Everything from the line containing "have hm : Measurable" to the end of the records below should be repeated exactly, with no other lines added.
────────────────
/-- **Tonelli + invariance**: the `μ`-integral of a window integral of a nonnegative bounded
observable along a `μ`-preserving jointly measurable map is the window length times the
`μ`-integral of the observable. [folklore] -/
theorem lintegral_ofReal_intervalIntegral_comp (hθ : Measurable θ) (μ : Measure X) [SFinite μ]
    (hinv : ∀ t, MeasurePreserving (fun z => θ (t, z)) μ μ) {E : X → ℝ} (hE : Measurable E)
    (hE0 : ∀ z, 0 ≤ E z) {C : ℝ} (hC : ∀ z, |E z| ≤ C) {a b : ℝ} (hab : a ≤ b) :
    ∫⁻ z, ENNReal.ofReal (∫ s in a..b, E (θ (s, z))) ∂μ =
      ENNReal.ofReal (b - a) * ∫⁻ z, ENNReal.ofReal (E z) ∂μ := by
  have step1 : ∀ z, ENNReal.ofReal (∫ s in a..b, E (θ (s, z))) =
      ∫⁻ s in Ioc a b, ENNReal.ofReal (E (θ (s, z))) := by
    intro z
    rw [intervalIntegral.integral_of_le hab]
    refine ofReal_integral_eq_lintegral_ofReal ?_ (ae_of_all _ fun s => hE0 _)
    have hm : Measurable fun s : ℝ => E (θ (s, z)) := hE.comp (hθ.comp measurable_prodMk_right)
    exact (intervalIntegrable_of_bounded hm (fun s => hC _) a b).1
  simp only [step1]
  have hm2 : Measurable (Function.uncurry fun (z : X) (s : ℝ) => ENNReal.ofReal (E (θ (s, z)))) :=
    ENNReal.measurable_ofReal.comp (hE.comp (hθ.comp measurable_swap))
  rw [lintegral_lintegral_swap (μ := μ) (ν := volume.restrict (Ioc a b)) hm2.aemeasurable]
  have step2 : ∀ s, ∫⁻ z, ENNReal.ofReal (E (θ (s, z))) ∂μ = ∫⁻ z, ENNReal.ofReal (E z) ∂μ :=
    fun s => (hinv s).lintegral_comp (ENNReal.measurable_ofReal.comp hE)
  simp only [step2]
  rw [setLIntegral_const, Real.volume_Ioc, mul_comm]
────────────────
Answer section.
    have hm : Measurable fun s : ℝ => E (θ (s, z)) := hE.comp (hθ.comp measurable_prodMk_right)
    exact (intervalIntegrable_of_bounded hm (fun s => hC _) a b).1
  simp only [step1]
  have hm2 : Measurable (Function.uncurry fun (z : X) (s : ℝ) => ENNReal.ofReal (E (θ (s, z)))) :=
    ENNReal.measurable_ofReal.comp (hE.comp (hθ.comp measurable_swap))
  rw [lintegral_lintegral_swap (μ := μ) (ν := volume.restrict (Ioc a b)) hm2.aemeasurable]
  have step2 : ∀ s, ∫⁻ z, ENNReal.ofReal (E (θ (s, z))) ∂μ = ∫⁻ z, ENNReal.ofReal (E z) ∂μ :=
    fun s => (hinv s).lintegral_comp (ENNReal.measurable_ofReal.comp hE)
  simp only [step2]
  rw [setLIntegral_const, Real.volume_Ioc, mul_comm]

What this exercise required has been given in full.